Wednesday 28 March 2012

The Artist - Screening Notes



The Artist won five Oscars at this year’s Academy Awards including Best Picture, Best Actor, and Best Director. Not bad for a black and white silent French movie. A sensation at the Cannes Film Festival back in May 2011 the film was quickly snapped up by film producer Harvey Weinstein. An expert at distributing movies and getting them noticed by the Academy Weinstein previously led films as diverse as The Crying Game (1992, Neil Jordan), The English Patient (1997, Anthony Minghella), and The King’s Speech (2011, Tom Hooper) to box office success and the Oscars.

Silent movie star George Valentin (Dujardin) basks in the success of his latest movie. Accompanied everywhere onscreen and off by his beloved canine sidekick Valentin is the biggest star in town, but his refusal to adapt to the arrival of talking pictures puts his career in jeopardy. A young starlet Peppy Miller (Bejo) whom Valentin helped get started in Hollywood replaces him in the public’s affections and he is quickly forgotten. That is by everybody except Peppy who keeps an eye on her old mentor but knows he is too proud to accept her help.

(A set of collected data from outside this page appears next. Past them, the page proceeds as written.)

import Summits.QuantumFields.BalabanUV.T4Continuum.Spine.NE3.FlatLandauNewtonScheme
import HarnessLib

/-!
# T⁴ programme, node NE3 — [B8] AT THE FLAT BACKGROUND, brick E, letter 4b = THE END OF BRICK E: THE EXACT (1.38)-LANDAU REPRESENTATIVE
# AT `W = 1` EXISTS — `∃ u` unitary periodic, `Z` skew periodic with `U^{u} = vary 1 Z 1`, `IsLandauB8 L N (j+1) flatCfg Z`,
# `‖U^{u} − 1‖ ≤ r₀ + (5∕2)c₁c_R·M·b₀`, `‖u − 1‖ ≤ 4c₀c_R·M²·b₀` — from `‖U − 1‖ ≤ r₀`, `‖covDiv 1 log U‖_∞ ≤ b₀` and ONE smallness line;
# with the tree's flat letters plugged: `c₀ = 16d³`, `c₁ = 16d²`, `c_R = 1 + card n + 64^{2d+1}d⁴(card n)²N^{d+2}` (`FlatLandauRep`)

Cell `pub-balaban`, rung (B)+1 sub-cell t4, row NE3 (OWNER lineage `b2b-balaban-t4-ne3-p1`, generation 27; technique of record:
implicit-function ∕ contraction mapping).  Last file of the chain «BRICK E OF REP♭ AT FLAT PAIRS» = the EXACT nonlinear (1.38)-Landau step of
[Balaban1985RegularSpaces] («B8») Sect. E, Prop. 5 pp. 89–94 (the fixed point (1.100)), AT THE FLAT BACKGROUND `U₀ = 1` on the T⁴ programme's
lattice — asked of «row NE3's owner» by the CRUX prover NE7 (HOME/INBOX [NE7P1-G72-INBOX-4] «your `LandauRepB8` at FLAT pairs (1, U) is now NE7's last
Bałaban hypothesis at the trivial datum»; crux card `t4/b2b-balaban-t4-ne7-p1-g72/REP-FLAT-CRUX-CARD.md` N3; road
`t4/b2b-balaban-t4-ne7-p1-g73/REP-FLAT-ROAD-v2.md` §3∕§4 brick **E** «the exact top step: Prop 5 at flat as a fixed point in N(Q′) with the sup-max
norm»), over letters 1 `FlatLandauExpStar`, 2a `FlatLandauGaugeBond`, 2b `FlatLandauGaugeStep`, 3 `FlatLandauNewtonStep`, 4a `FlatLandauNewtonScheme`
and row NE3's flat Landau theory (`LandauProjectionB8`, `LandauCorrectionSupB8Flat[H0]`, `LandauProjectionSupFlat`; pub-balaban-gaps seat ne3).

THE THEOREM (`exists_flatLandauRep_of_supFacts`; every `d ≥ 1`, `L ≥ 2`, `N ≥ 1`, level `j+1`, `M = L^{j+1}`, period `P = N·M`; flat sup letters (H0),
(HR) as hypotheses with `0 ≤ c₀, c₁`, `1 ≤ c_R`).  For a unitary `P`-periodic `U` with `‖U(b) − 1‖ ≤ r₀` and `‖covDiv 1 (log U)(x)‖ ≤ b₀`, in the
regime `c₀M²c_Rb₀ ≤ 1∕10`, `c₁Mc_Rb₀ ≤ 1∕25`, `r̄ := r₀ + (5∕2)c₁Mc_Rb₀ ≤ 1∕20` and under THE LINE
`c_R·(4c₀M²(b₀ + 4c_Rb₀) + 25·d·r̄·(c₁M) + 14·d·(c₁M)²·c_Rb₀) ≤ 1∕2`, there are a unitary `P`-periodic site gauge `u` and a skew `P`-periodic
direction `Z` with `U^{u} = vary flatCfg Z 1`, **`IsLandauB8 L N (j+1) flatCfg Z`** ([Balaban1985RegularSpaces] (1.38) relative to `N(Q′(1))`, EXACTLY),
`‖U^{u}(b) − 1‖ ≤ r̄`, `‖Z(b)‖ ≤ 2r̄`, `‖u − 1‖ ≤ 4c₀M²c_Rb₀`, `‖covDiv 1 Z‖_∞ ≤ b₀ + 3c_Rb₀`.  `exists_flatLandauRep` plugs the tree's PROVED flat
letters (`supRegularity_flatCfg`: `c₀ = 16d³`, `c₁ = 16d²`; `covLapSite_sup_le_flatCfg`: `c_R = 1 + card n + 64^{2d+1}d⁴(card n)²N^{d+2}`).
READING FOR REP♭ (road v2 §3): with `r₀ = B₁δ∕M` and a (−2)-size divergence datum `b₀ = δ′∕M²`, every line is `O(δ + δ′)` uniformly in `M` (at
fixed `N`; the `N`-dependence sits in the tree's `c_R` only and an `N`-uniform (HR) plugs into `exists_flatLandauRep_of_supFacts` unchanged) and
the output is the (1.38)-Landau representative with `‖Z‖ ≤ 2(B₁δ + 40d²c_Rδ′)∕M` — the `landau`, `sup`, `rep`, `unitary`, `periodic`, `skew`, `per`
members of `PairLandauB8.LandauRepB8 L N (j+1) flatCfg U u Z …`; the `grad`∕`holder`∕`lap` members ((1.36) second clause, Hölder, (1.39)) are NOT
produced here (they need the gradient currency of the input — NE7's (156)–(159) ∕ [Balaban1985RegularSpaces] Lemmas 3–4).  LOCATED REQUIREMENT
(recorded, not a defect of anything in print): a sup-only datum `‖log U‖ ≤ a` gives `b₀ ≤ 2d·a` and the line then reads `M²·a = O(1)` — NOT `M·a`;
the exact step is k-uniform only behind a divergence datum of (−2) size, as in Bałaban's inductive (1.36).

METHOD (letters 4a → here): the Newton sequence `u_i` of `FlatLandauNewtonScheme.exists_newton_sequence` is pointwise Cauchy (`‖u_{i+1} − u_i‖ ≤
2c₀M²c_Rb₀·2^{−i}`); its pointwise limit `u` is unitary (`isClosed_unitary`) and periodic; the bond variables `U^{u_i}(b) → U^{u}(b)`, so the radius
bound passes to the limit, `log` is `4∕3`-Lipschitz there (`NE7ExpLogSecondOrder.norm_mlog_sub_mlog_le_four_thirds`), hence `Z_i → Z := log U^{u}`
bondwise and the divergence bound passes to the limit; finally, for each test generator `ν ∈ N(Q′(1))` the pairing `Σ hsR (Z_i)(D_1Δ_1ν)` equals
`−Σ hsR (Δ_1λ_i)(Δ_1ν)` (Landau pair `(Z_i, λ_i)` + `LandauProjectionB8.sum_hsR_gaugeDir_gaugeDir_covLapSite`), which is `O(2^{−i})`, and tends to
the pairing of `Z` — so `Z` is (1.38)-Landau EXACTLY.

HONEST FRAMING (page 1): an elementary fixed-point theorem about OUR lattice objects at the FLAT background; the flat (H0)∕(HR) letters it consumes
are PROVED tree theorems (the latter with a constant polynomial in `N`); nothing of Bałaban's is asserted or discharged — [B8] Prop. 5 ∕ Thm 2 are
about curved regular backgrounds with the full (1.36)∕(1.39) regularity ladder, of which this is the flat, sup-member-only case; REP♭ (NE7's
hypothesis) is NOT proved here (its input `b₀` of (−2) size and its gradient member remain NE7's road v2 §2–§3); `PairLandauGaugeB8` ∕ NE3 ∕ NE7 NOT
proved; spine PROVED 0∕9; finite T⁴ rung (B)+1 — NOT infinite volume, NOT mass gap, NOT `BetaPertH`, NOT Clay.  Continuum YM on T⁴ ⇐ BetaPertH ∧ nine
spine estimates (0/9 proved); BetaPertH ⇐ (D1) ∧ (D4) ∧ CAP+tail; G-an2-4 gates asym, D1 and NE2/3/4.  PLACEMENT: our theorem, `Spine/NE3/`.
-/

set_option autoImplicit false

Director Michel Hazanavicius and Dujardin previously worked together on a couple of comedies OSS 117: Cairo Nest of Spies (2006) and its sequel OSS 117: Lost in Rio (2009). Expertly sending up the spy movie, most notably the Connery era Bonds they showcased Dujardin’s physical athleticism and his ability to make a conceited idiot likeable. Hazanavicius skilfully recreated the look and feel of the Sixties spy film so successfully both of these movies seemed to belong entirely to the period they were set in. The Artist too feels like a genuine silent era film, right down to its use of intertitles and its reliance on composer Ludovic Bource’s wonderful score to accompany the images.

Valentin bears a passing resemblance to silent screen star Douglas Fairbanks, one of the most charismatic and physically agile performers ever to grace the screen. Footage from Fairbanks great swashbuckler The Mark of Zorro (1921, Fred Niblo) even appears in the film briefly, edited into a sequence with Dujardin dressed as Zorro. The resemblance is purely physical though, Valentin shares Fairbanks delight in his own athleticism and his considerable charm, but not his intelligence. Fairbanks was smart, experimenting with sound, co-founding United Artists, and the UCLA’s film department.

Though cult filmmaker Guy Maddin has directed full length silent movies, notably a stunning ballet version of Bram Stoker’s novel Dracula (2002) his work is only really of interest to film buffs. The Artist however succeeds as a loving tribute to the silent era and as a mainstream crowd-pleaser. Cute dog too.